Correlation of Local Effects of DNA Sequence and Position of β-Alanine Inserts with Polyamide-DNA Complex Binding Affinities and Kinetics

To improve our understanding of the effects of beta-alanine (beta) substitution and the number of heterocycles on DNA binding affinity and selectivity, we investigated the interactions of an eight-ring hairpin polyamide (PA) and two beta derivatives as well as a six-heterocycle analogue with their cognate DNA sequence, 5'-TGGCTT-3'. Binding selectivity and the effects of beta have been investigated with the cognate and five mutant DNAs. A set of powerful and complementary methods have been employed for both energetic and structural evaluations: UV melting, biosensor surface plasmon resonance, isothermal titration calorimetry, circular dichroism, and a DNA ligation ladder global structure assay.

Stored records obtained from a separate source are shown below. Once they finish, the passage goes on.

/-- ★★ **[B9] (3.46), ENTRY `h∇Gλ`, AT `U ≡ 1`**: with the same quantifiers, for every direction `μ`:
`Σ_x(h(x)·N((A₀⁻¹λ)(x + e_μ) − (A₀⁻¹λ)(x)))² ≤ (C H_h e^{−δ|b−b′|})²Σ_zλ(z)²` — Schur's test on part R-e's gradient profile with decay (`Λ = L^d`), through
Q4a `inv_deriv_mulVec_eq_sum`.  The printed «`‖h∇_UG′λ‖ ≤ B₀L^jη|h|e^{−δ₀d(y,y′)}‖λ‖`» at `U ≡ 1`.
[cite: Balaban1985BackgroundPropagators, Thm 3.1 (3.46) p.398 (second entry); King1986, Prop. 3.7 (3.63) p.663, Thm 3.3 (3.7) p.656; Balaban1983RegularityDecay, Theorem (1.10) p.573] -/
theorem fullPropDOp_l2_local (hLodd : Odd L) (hL : 2 ≤ L) {a : ℝ} (ha : 0 < a) {m0sq : ℝ} (hm0 : 0 ≤ m0sq) :
    ∃ C δ : ℝ, 0 < C ∧ 0 < δ ∧ ∀ (K : ℕ), 1 ≤ K → ∀ (N : ℕ) [NeZero N], N = L ^ K →
      ∀ (e : ℕ) (M : Fin (d + 1) → ℕ) [∀ μ, NeZero (M μ)], (∀ μ, M μ = 2 * L ^ e) →
      ∀ (msq : ℝ), 0 < msq → msq ≤ m0sq → ∀ (μ : Fin (d + 1)) (lam h : Tor (fine N M) → ℝ) (Hh : ℝ) (b b' : Tor M), 0 ≤ Hh →
        (∀ x, |h x| ≤ Hh) → (∀ x, h x ≠ 0 → blockOf N M x = b) → (∀ z, lam z ≠ 0 → blockOf N M z = b') →
        ∑ x, (h x * ((N : ℝ) * (((fineOp N M (aK a L K) (((N : ℕ) : ℝ) ^ 2) msq)⁻¹ *ᵥ lam) (x + unitVec (fine N M) μ)
            - ((fineOp N M (aK a L K) (((N : ℕ) : ℝ) ^ 2) msq)⁻¹ *ᵥ lam) x))) ^ 2
          ≤ (C * Hh * Real.exp (-(δ * tdistT M b b'))) ^ 2 * ∑ z, lam z ^ 2 := by
  have hLr : (1 : ℝ) ≤ L := by exact_mod_cast (show 1 ≤ L by omega)
  obtain ⟨C₀, δ₀, hC₀, hδ₀, HP⟩ := fullPropD_profile_decay_unif (d := d) L hLodd hL ha hm0
  set δ₁ : ℝ := min δ₀ 1 with hδ₁
  have hδ₁0 : 0 < δ₁ := lt_min hδ₀ one_pos
  set A : ℝ := 2 * (4 * ((d : ℝ) + 1) / δ₁) ^ (d + 1) with hAdef
  have hA0 : 0 ≤ A := by positivity
  refine ⟨C₀ * A + 1, δ₀, by positivity, hδ₀, ?_⟩
  intro K hK N _ hN e M _ hM msq hmsq hcap μ lam h Hh b b' hHh hh hsh hsl
  have hΛ : (L : ℝ) ^ (d + 1) / (L : ℝ) ^ 2 * L ≤ (L : ℝ) ^ d := (LamL_eq_pow L hL).le
  set P : Tor (fine N M) → Tor (fine N M) → ℝ := fun x z => ∑ i ∈ Finset.range K, ((L : ℝ) ^ (d + 1) / (L : ℝ) ^ 2 * L) ^ i
      * Real.exp (-(δ₁ * (tdistT (fine N M) x z * (L : ℝ) ^ i / (N : ℝ)))) with hPdef
  have hP0 : ∀ x z, 0 ≤ P x z := fun x z => Finset.sum_nonneg fun i _ => by positivity
  have hPsymm : ∀ x z, P x z = P z x := fun x z => by simp only [hPdef, tdistT_symm (fine N M) x z]
  have hk : ∀ x z, |(N : ℝ) * (constrainedProp N M (aK a L K) (((N : ℕ) : ℝ) ^ 2) msq (x + unitVec (fine N M) μ) z
        - constrainedProp N M (aK a L K) (((N : ℕ) : ℝ) ^ 2) msq x z)|
      ≤ C₀ * P x z * Real.exp (-(δ₀ * tdistT M (blockOf N M x) (blockOf N M z))) := by
    intro x z
    refine (HP K hK N hN e M hM msq hmsq hcap μ x z).trans (mul_le_mul_of_nonneg_right (mul_le_mul_of_nonneg_left ?_ hC₀.le) (Real.exp_pos _).le)
    refine Finset.sum_le_sum fun i _ => mul_le_mul_of_nonneg_left (Real.exp_le_exp.mpr ?_) (by positivity)
    have h0 : 0 ≤ tdistT (fine N M) x z * (L : ℝ) ^ i / (N : ℝ) := by have := tdistT_nonneg (fine N M) x z; positivity
    nlinarith [mul_le_mul_of_nonneg_right (min_le_left δ₀ 1) h0]
  have hrow : ∀ x, ∑ z, ((N : ℝ) ^ (d + 1))⁻¹ * P x z ≤ A := fun x =>
    profile_fineSum_le L hL N hN M hδ₁0 (min_le_right _ _) (by positivity) hΛ x
  have hcol : ∀ z, ∑ x, ((N : ℝ) ^ (d + 1))⁻¹ * P x z ≤ A := fun z => by
    rw [Finset.sum_congr rfl fun x _ => by rw [hPsymm x z]]
    exact profile_fineSum_le L hL N hN M hδ₁0 (min_le_right _ _) (by positivity) hΛ z
  have h := l2_local_of_kernel_bound N M (fun x z => (N : ℝ) * (constrainedProp N M (aK a L K) (((N : ℕ) : ℝ) ^ 2) msq
      (x + unitVec (fine N M) μ) z - constrainedProp N M (aK a L K) (((N : ℕ) : ℝ) ^ 2) msq x z)) P hC₀.le hA0 hP0 hk hrow hcol
    lam h b b' hHh hh hsh hsl
  rw [Finset.sum_congr rfl fun x _ => by rw [inv_deriv_mulVec_eq_sum N M _ _ _ lam x μ]]
  refine h.trans (mul_le_mul_of_nonneg_right ?_ (Finset.sum_nonneg fun z _ => sq_nonneg _))
  have hE : 0 < Real.exp (-(δ₀ * tdistT M b b')) := Real.exp_pos _
  apply pow_le_pow_left₀ (by positivity)
  nlinarith [mul_nonneg hHh hE.le]
import Summits.Ventures.GridStability.Models.Chiang3PolytopeRoa
import Summits.Ventures.GridStability.Models.ClassicalSwingLosslessEnergy
import HarnessLib

/-!
# GridStability/Models/InfBusLosslessEnergy — the classical transient energy function of model-1's
# `(n+1)`-node model (`ClassicalSwing.energy` of `RecastData.toModel`, node `0` = the bus) IS lit-6's
# printed energy of the `n`-machine + bus reading `toLosslessInf` up to the constant `U(θˢ)`; hence ★ #93's
# work form and the CHIANG3 polytope well in model-1's own energy: `{θ ∈ 𝒫(θˢ), E(δ, ω) ≤ 9/10}`

Venture GRIDFUSION (LADDER-GRIDFUSION G3 model row → G1.a′/G2), cell `run/shared/lean/pub/gridfusion/`,
seat gridfusion-model-1 (g7), LOW default work (third file of «CS-INFBUS-DICHOTOMY» / «CHIANG3-POLYTOPE»;
parents `Models/InfBusLosslessDichotomy.lean`, `Models/Chiang3PolytopeRoa.lean`). Companion of
`ClassicalSwingLosslessEnergy.toLossless_energy` (p545620, isolated network `m = 0`). NO new analysis.

CONTENTS:
* `RecastData.sum_filter_lt_succ` — bookkeeping: a line sum `Σ_{i<j}` over `Fin (n+1)` splits into the
  bus row `Σ_j g(0, j+1)` and the machine lines `Σ_{i<j} g(i+1, j+1)`;
* `RecastData.toModel_energy_eq_infBus` — THE IDENTITY: for lossless reciprocal data, a reference
  configuration `θ` with `θ 0 = δ₀` and a state `x` with the bus at `(δ₀, 0)`,
  `toModel.energy θ x = V(machineProj x) − U(machines of θ)` (`V`, `U` = lit-6's `energy`, `potential` of
  `toLosslessInf δ₀`);
* `RecastData.infBus_dichotomy_energy` — ★ #93 §5 with a bus, alternative (a) stated with model-1's typed
  energy: along an infinite-bus solution `E(δ, ω) → −∞` and `Σ P′_iδ_i → +∞`, OR finite energy limit, all
  machine `ω_i → 0`, all mismatches `→ 0`;
* `Chiang3.eq_thetaEq_of_isEquilibrium` — `θˢ` is the ONLY machine rest configuration in the polytope (lit-6's
  `eq_of_isEquilibrium_of_mem_vtPolytope` by name);
* `Chiang3.polytope_roa_energy` — «CHIANG3-POLYTOPE» with the level in model-1's energy: initial machine
  angles in `𝒫(θˢ)` and `E ≤ 9/10` (E = `Chiang3.data.toModel.energy` relative to the equilibrium
  `angleOf + δ₀`) ⇒ `𝒫`-membership and `E ≤ 9/10` for all `t ≥ 0` and `(δ₁, δ₂, ω₁, ω₂) → (α₁ + δ₀, α₂ + δ₀, 0, 0)`.

THREE COLUMNS (never merged). CERTIFIED (kernel, standard axioms): the identity and the two restatements,
about MODEL `M_cl`+bus (model-1's `n`-machine–infinite-bus classical model, transfer conductances NEGLECTED;
CHIANG3: MV-2L+MV-P). VALIDATED: nothing. MODELLED: as the parents; inner estimate; nothing here says a grid
is stable. No definition, no named fact, no `sorry`, no kit.
-/

noncomputable section

open Real Set Filter Finset
open scoped Topology
open Literature.MathematicalPhysics.PowerSystems.ClassicalModel

namespace Summit.Ventures.GridStability.Models

namespace RecastData

open InfBus

variable {n : ℕ} (d : RecastData n)

/-- Bookkeeping: a sum over the lines `i < j` of `Fin (n+1)` = the bus row (`i = 0`) + the machine lines
(both indices successors). [folklore] -/
theorem sum_filter_lt_succ (g : Fin (n + 1) → Fin (n + 1) → ℝ) :
    ∑ i : Fin (n + 1), ∑ j ∈ univ.filter (fun j => i < j), g i j =
      ∑ j : Fin n, g 0 j.succ + ∑ i : Fin n, ∑ j ∈ univ.filter (fun j => i < j), g i.succ j.succ := by
  rw [Fin.sum_univ_succ]
  congr 1
  · rw [Finset.sum_filter, Fin.sum_univ_succ, if_neg (lt_irrefl _), zero_add]
    exact Finset.sum_congr rfl fun j _ => if_pos (Fin.succ_pos j)
  · refine Finset.sum_congr rfl fun i _ => ?_
    rw [Finset.sum_filter, Finset.sum_filter, Fin.sum_univ_succ, if_neg (not_lt.2 (Fin.zero_le _)), zero_add]
    exact Finset.sum_congr rfl fun j _ => by simp only [Fin.succ_lt_succ_iff]

/-- **The typed classical energy function of the `(n+1)`-node model IS lit-6's energy of the machines-plus-bus
reading, up to the constant `U(θˢ)`.** Lossless reciprocal data; reference configuration `θ` with the bus
at `θ 0 = δ₀`; state `x` with bus angle `δ₀` and bus speed deviation `0`:
`toModel.energy θ x = V(machineProj x) − U(i ↦ θ i.succ)`.
[cite: SauerPai1998, §9.6.2 eq. (9.35), §9.5; VuTuritsyn2016, §III (energy function display)] -/
theorem toModel_energy_eq_infBus (hB : ∀ i j, d.B i j = d.B j i) {δ₀ : ℝ} {θ : Fin (n + 1) → ℝ}
    (hθ : θ 0 = δ₀) {x : ClassicalSwing.State (n + 1)} (h1 : x.1 0 = δ₀) (h2 : x.2 0 = 0) :
    d.toModel.energy θ x = (d.toLosslessInf δ₀).energy (machineProj x) -
      (d.toLosslessInf δ₀).potential (fun i => θ i.succ) := by
  classical
  set S := d.toLosslessInf δ₀ with hS
  -- the three pieces of model-1's energy, bus row peeled off
  have hK : (∑ i : Fin (n + 1), d.toModel.M i * x.2 i ^ 2) / 2 = ∑ i : Fin n, S.M i / 2 * x.2 i.succ ^ 2 := by
    rw [Fin.sum_univ_succ, h2]
    have h0 : d.toModel.M 0 * (0 : ℝ) ^ 2 = 0 := by ring
    rw [h0, zero_add, Finset.sum_div]
    exact Finset.sum_congr rfl fun i _ => by simp only [hS, toLosslessInf, toModel]; ring
  have hP : ∑ i : Fin (n + 1), (d.toModel.P i - d.toModel.E i ^ 2 * d.toModel.G i i) * (x.1 i - θ i) =
      ∑ i : Fin n, S.P i * x.1 i.succ - ∑ i : Fin n, S.P i * θ i.succ := by
    rw [Fin.sum_univ_succ, h1, hθ, sub_self, mul_zero, zero_add, ← Finset.sum_sub_distrib]
    exact Finset.sum_congr rfl fun i _ => by simp only [hS, toLosslessInf, toModel]; ring
  have hCc : ∀ a b : Fin (n + 1), d.toModel.Ccoef a b = ((d.Cc a b : ℚ) : ℝ) := d.toModel_Ccoef
  have hCsym : ∀ a b : Fin (n + 1), ((d.Cc a b : ℚ) : ℝ) = ((d.Cc b a : ℚ) : ℝ) := fun a b => by
    simp only [Cc, hB a b]; push_cast; ring
  -- lit-6's double sums as line sums
  have hoff : ∀ φ : Fin n → ℝ, ∑ i, ∑ j, S.C i j * cos (φ i - φ j) =
      2 * ∑ i : Fin n, ∑ j ∈ univ.filter (fun j => i < j), ((d.Cc i.succ j.succ : ℚ) : ℝ) * cos (φ i - φ j) := by
    intro φ
    have h1 : ∑ i, ∑ j, S.C i j * cos (φ i - φ j) =
        ∑ i, ∑ j ∈ univ.erase i, ((d.Cc i.succ j.succ : ℚ) : ℝ) * cos (φ i - φ j) := by
      refine Finset.sum_congr rfl fun i _ => ?_
      have hCi : ∀ j, S.C i j = if i = j then (0 : ℝ) else ((d.Cc i.succ j.succ : ℚ) : ℝ) := fun _ => rfl
      rw [← Finset.add_sum_erase univ _ (mem_univ i), hCi, if_pos rfl, zero_mul, zero_add]
      exact Finset.sum_congr rfl fun j hj => by rw [hCi, if_neg (Finset.ne_of_mem_erase hj).symm]
    rw [h1]
    exact ClassicalSwing.sum_erase_eq_two_mul_sum_lt _ fun i j => by
      show ((d.Cc i.succ j.succ : ℚ) : ℝ) * cos (φ i - φ j) = ((d.Cc j.succ i.succ : ℚ) : ℝ) * cos (φ j - φ i)
      rw [hCsym, ← Real.cos_neg (φ j - φ i), neg_sub]
  have hbus : ∀ φ : Fin n → ℝ, ∑ i, ∑ b : Fin 1, S.K i b * cos (φ i - S.β b) =
      ∑ i : Fin n, ((d.Cc 0 i.succ : ℚ) : ℝ) * cos (δ₀ - φ i) := by
    intro φ
    refine Finset.sum_congr rfl fun i _ => ?_
    rw [Fin.sum_univ_one]
    show ((d.Cc i.succ 0 : ℚ) : ℝ) * cos (φ i - δ₀) = _
    rw [hCsym, ← Real.cos_neg (φ i - δ₀), neg_sub]
  -- model-1's pair sum, bus row peeled off
  have hC := sum_filter_lt_succ (fun i j => d.toModel.Ccoef i j * (cos (x.1 i - x.1 j) - cos (θ i - θ j)))
  -- assemble
  unfold ClassicalSwing.energy
  rw [hK, hP, hC, LosslessSystem.energy, LosslessSystem.potential, hoff, hoff, hbus, hbus]
  simp only [machineProj_fst, machineProj_snd, hCc, h1, hθ, mul_sub, Finset.sum_sub_distrib, Finset.mul_sum]
  ring

/-- **★ #93 with a bus, work form in model-1's energy.** Lossless reciprocal data, machine `M_i, D_i > 0`:
along every infinite-bus solution on `[0, ∞)` (bus at `δ₀`), for any reference configuration `θ` with
`θ 0 = δ₀`, EITHER the typed classical energy `toModel.energy θ (c t) → −∞` and `Σ_i P′_iδ_{i+1}(t) → +∞`
(loss of synchronism with the bus) OR the energy converges, every machine `ω_i → 0` and every mismatch
`Pprime_i − P_e,i(δ(t)) → 0`. [cite: Chiang1995, §3 Thm 3.1; Leonov2001, Ch. 4 §4.2 Thm 4.1; VuTuritsyn2016, §III] -/
theorem infBus_dichotomy_energy (hG : ∀ i j, i ≠ j → d.G i j = 0) (hB : ∀ i j, d.B i j = d.B j i)
    (hM : ∀ i : Fin n, 0 < d.M i.succ) (hD : ∀ i : Fin n, 0 < d.D i.succ) {δ₀ : ℝ}
    {θ : Fin (n + 1) → ℝ} (hθ : θ 0 = δ₀)
    {c : ℝ → ClassicalSwing.State (n + 1)} (hc : d.IsInfBusSolutionOn δ₀ c (Ici 0)) :
    (Tendsto (fun t => d.toModel.energy θ (c t)) atTop atBot ∧
        Tendsto (fun t => ∑ i : Fin n, ((d.Pprime i.succ - d.E i.succ ^ 2 * d.G i.succ i.succ : ℚ) : ℝ) *
          (c t).1 i.succ) atTop atTop) ∨
      ((∃ e : ℝ, Tendsto (fun t => d.toModel.energy θ (c t)) atTop (𝓝 e)) ∧
        (∀ i : Fin n, Tendsto (fun t => (c t).2 i.succ) atTop (𝓝 0)) ∧
        ∀ i : Fin n, Tendsto (fun t => (d.Pprime i.succ : ℝ) - d.toModel.Pe (c t).1 i.succ) atTop (𝓝 0)) := by
  have hE : ∀ t, 0 ≤ t → d.toModel.energy θ (c t) =
      (d.toLosslessInf δ₀).energy (machineProj (c t)) + (-(d.toLosslessInf δ₀).potential (fun i => θ i.succ)) :=
    fun t ht => by rw [d.toModel_energy_eq_infBus hB hθ (hc t ht).1 (hc t ht).2.1]; ring
  have hcongr : (fun t => d.toModel.energy θ (c t)) =ᶠ[atTop]
      fun t => (d.toLosslessInf δ₀).energy (machineProj (c t)) + (-(d.toLosslessInf δ₀).potential (fun i => θ i.succ)) := by
    filter_upwards [eventually_ge_atTop 0] with t ht using hE t ht
  rcases d.infBus_dichotomy hG hB hM hD hc with ⟨hbot, hwork⟩ | ⟨⟨e, he⟩, hω, hmis⟩
  · refine Or.inl ⟨?_, hwork⟩
    exact (tendsto_atBot_add_const_right _ _ hbot).congr' hcongr.symm
  · refine Or.inr ⟨⟨e + -(d.toLosslessInf δ₀).potential (fun i => θ i.succ), ?_⟩, hω, hmis⟩
    exact (he.add_const _).congr' hcongr.symm

end RecastData

namespace Chiang3

open InfBus RecastData

/-- **«CHIANG3-POLYTOPE» in model-1's energy.** Bus at `δ₀`; `E` = the typed classical transient energy
function `Chiang3.data.toModel.energy` relative to the equilibrium configuration `angleOf + δ₀`. For every
infinite-bus solution `γ` on `[0, ∞)` with initial machine angles in the polytope (`|(δ₁ − δ₂) + (α₁ − α₂)| < π`,
`|(δ₁ − δ₀) + α₁| < π`, `|(δ₂ − δ₀) + α₂| < π`) and `E(γ 0) ≤ 9/10`: the three inequalities and `E ≤ 9/10` hold
for all `t ≥ 0` and `(δ₁, δ₂, ω₁, ω₂)(t) → (α₁ + δ₀, α₂ + δ₀, 0, 0)`. Inner estimate, solver-free.
[cite: VuTuritsyn2016, §IV, Appendix 9.2–9.3; RoucheHabetsLaloy1977, Ch. II Thm 1.3] -/
theorem polytope_roa_energy (δ₀ : ℝ) {γ : ℝ → ClassicalSwing.State 3} (hγ : data.IsInfBusSolutionOn δ₀ γ (Ici 0))
    (hP : |((γ 0).1 1 - (γ 0).1 2) + (alpha 1 - alpha 2)| < π ∧ |((γ 0).1 1 - δ₀) + alpha 1| < π ∧
      |((γ 0).1 2 - δ₀) + alpha 2| < π)
    (hE : data.toModel.energy (fun k => data.angleOf k + δ₀) (γ 0) ≤ 9 / 10) :
    (∀ t, 0 ≤ t →
      (|((γ t).1 1 - (γ t).1 2) + (alpha 1 - alpha 2)| < π ∧ |((γ t).1 1 - δ₀) + alpha 1| < π ∧
        |((γ t).1 2 - δ₀) + alpha 2| < π) ∧
      data.toModel.energy (fun k => data.angleOf k + δ₀) (γ t) ≤ 9 / 10) ∧
    Tendsto (fun t => (γ t).1 1) atTop (𝓝 (alpha 1 + δ₀)) ∧ Tendsto (fun t => (γ t).1 2) atTop (𝓝 (alpha 2 + δ₀)) ∧
    Tendsto (fun t => (γ t).2 1) atTop (𝓝 0) ∧ Tendsto (fun t => (γ t).2 2) atTop (𝓝 0) := by
  have hθ : (fun k => data.angleOf k + δ₀) 0 = δ₀ := by
    show data.angleOf 0 + δ₀ = δ₀
    rw [show data.angleOf 0 = 0 from alpha_zero, zero_add]
  have hid : ∀ t, 0 ≤ t → data.toModel.energy (fun k => data.angleOf k + δ₀) (γ t) =
      (data.toLosslessInf δ₀).energy (machineProj (γ t)) - (data.toLosslessInf δ₀).potential (thetaEq δ₀) :=
    fun t ht => data.toModel_energy_eq_infBus (fun a b => data_B_reciprocal b a) hθ (hγ t ht).1 (hγ t ht).2.1
  have hV : (data.toLosslessInf δ₀).energy (machineProj (γ 0)) ≤
      (data.toLosslessInf δ₀).potential (thetaEq δ₀) + 9 / 10 := by
    have h := hid 0 le_rfl
    linarith
  obtain ⟨hall, hlim⟩ := polytope_roa δ₀ hγ hP hV
  refine ⟨fun t ht => ⟨(hall t ht).1, ?_⟩, hlim⟩
  rw [hid t ht]
  linarith [(hall t ht).2]

/-- **CHIANG3 — `θˢ` is the ONLY rest configuration of the machines in the polytope** (lit-6's
`eq_of_isEquilibrium_of_mem_vtPolytope` BY NAME: pairing identity + strict sector bound, network connected
through the bus): if `θ = (θ₁, θ₂)` satisfies the three polytope inequalities and the power balance of the
record with the bus at `δ₀` (`P′_i = Σ_j C_ij sin(θ_i − θ_j) + K_i sin(θ_i − δ₀)`, i.e. model-1's
`P_e,i(θ) = Pprime_i` at both machines), then `θ = (α₁ + δ₀, α₂ + δ₀)`.
[cite: DorflerChertkovBullo2013, SI §3.1 Lemma 2; VuTuritsyn2016, §IV] -/
theorem eq_thetaEq_of_isEquilibrium (δ₀ : ℝ) {θ : Fin 2 → ℝ}
    (hP : |(θ 0 - θ 1) + (alpha 1 - alpha 2)| < π ∧ |(θ 0 - δ₀) + alpha 1| < π ∧ |(θ 1 - δ₀) + alpha 2| < π)
    (he : (data.toLosslessInf δ₀).IsEquilibrium θ) : θ = thetaEq δ₀ := by
  set S := data.toLosslessInf δ₀ with hSdef
  have hCnn : ∀ i j, i ≠ j → 0 ≤ S.C i j := fun i j hij => by
    show (0 : ℝ) ≤ (if i = j then (0 : ℝ) else ((data.Cc i.succ j.succ : ℚ) : ℝ))
    rw [if_neg hij]; exact_mod_cast data_Cc_nonneg _ _
  have hKnn : ∀ i b, 0 ≤ S.K i b := fun i b => by
    show (0 : ℝ) ≤ ((data.Cc i.succ 0 : ℚ) : ℝ); exact_mod_cast data_Cc_nonneg _ _
  have hcoh : ∀ i j, S.C i j ≠ 0 → |thetaEq δ₀ i - thetaEq δ₀ j| < π / 2 := fun i j _ => by
    have h : thetaEq δ₀ i - thetaEq δ₀ j = data.angleOf i.succ - data.angleOf j.succ := by
      simp only [thetaEq]; ring
    rw [h]
    exact data.abs_angleOf_sub_lt_pi_div_two (data_s_nonneg _) (data_s_nonneg _) (data_c_pos _) (data_c_pos _)
  have hcohb : ∀ i b, S.K i b ≠ 0 → |thetaEq δ₀ i - S.β b| < π / 2 := fun i b _ => by
    have h : thetaEq δ₀ i - S.β b = data.angleOf i.succ := by
      show data.angleOf i.succ + δ₀ - δ₀ = _; ring
    rw [h]
    exact data.abs_angleOf_lt_pi_div_two (data_c_pos _)
  exact S.eq_of_isEquilibrium_of_mem_vtPolytope (data.toLosslessInf_C_symm (fun a b => data_B_reciprocal b a) δ₀) hCnn hKnn
    (couplingConnectedToBus δ₀) (isEquilibrium_thetaEq δ₀) hcoh hcohb ((mem_vtPolytope_iff δ₀ θ).2 hP) he

end Chiang3

end Summit.Ventures.GridStability.Models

The reduced number of heterocycles in the six-ring PA weakens the binding affinity; however, the smaller PA aggregates significantly less than the larger PAs and allows us to obtain the binding thermodynamics. The PA-DNA binding enthalpy is large and negative with a large negative Delta C-p and is the primary driving component of the Gibbs free energy. The complete SPR binding results clearly show that beta substitutions can substantially weaken the binding affinity of hairpin PAs in a position-dependent manner. More importantly, the changes in the binding of PA to the mutant DNAs further confirm the position-dependent effects on the PA-DNA interaction affinity. Comparison of mutant DNA sequences also shows a different effect in recognition of T.A versus A.T base pairs. The effects of DNA mutations on binding of a single PA as well as the effects of the position of beta substitution on binding tell a clear and very important story about sequence-dependent binding of PAs to DNA.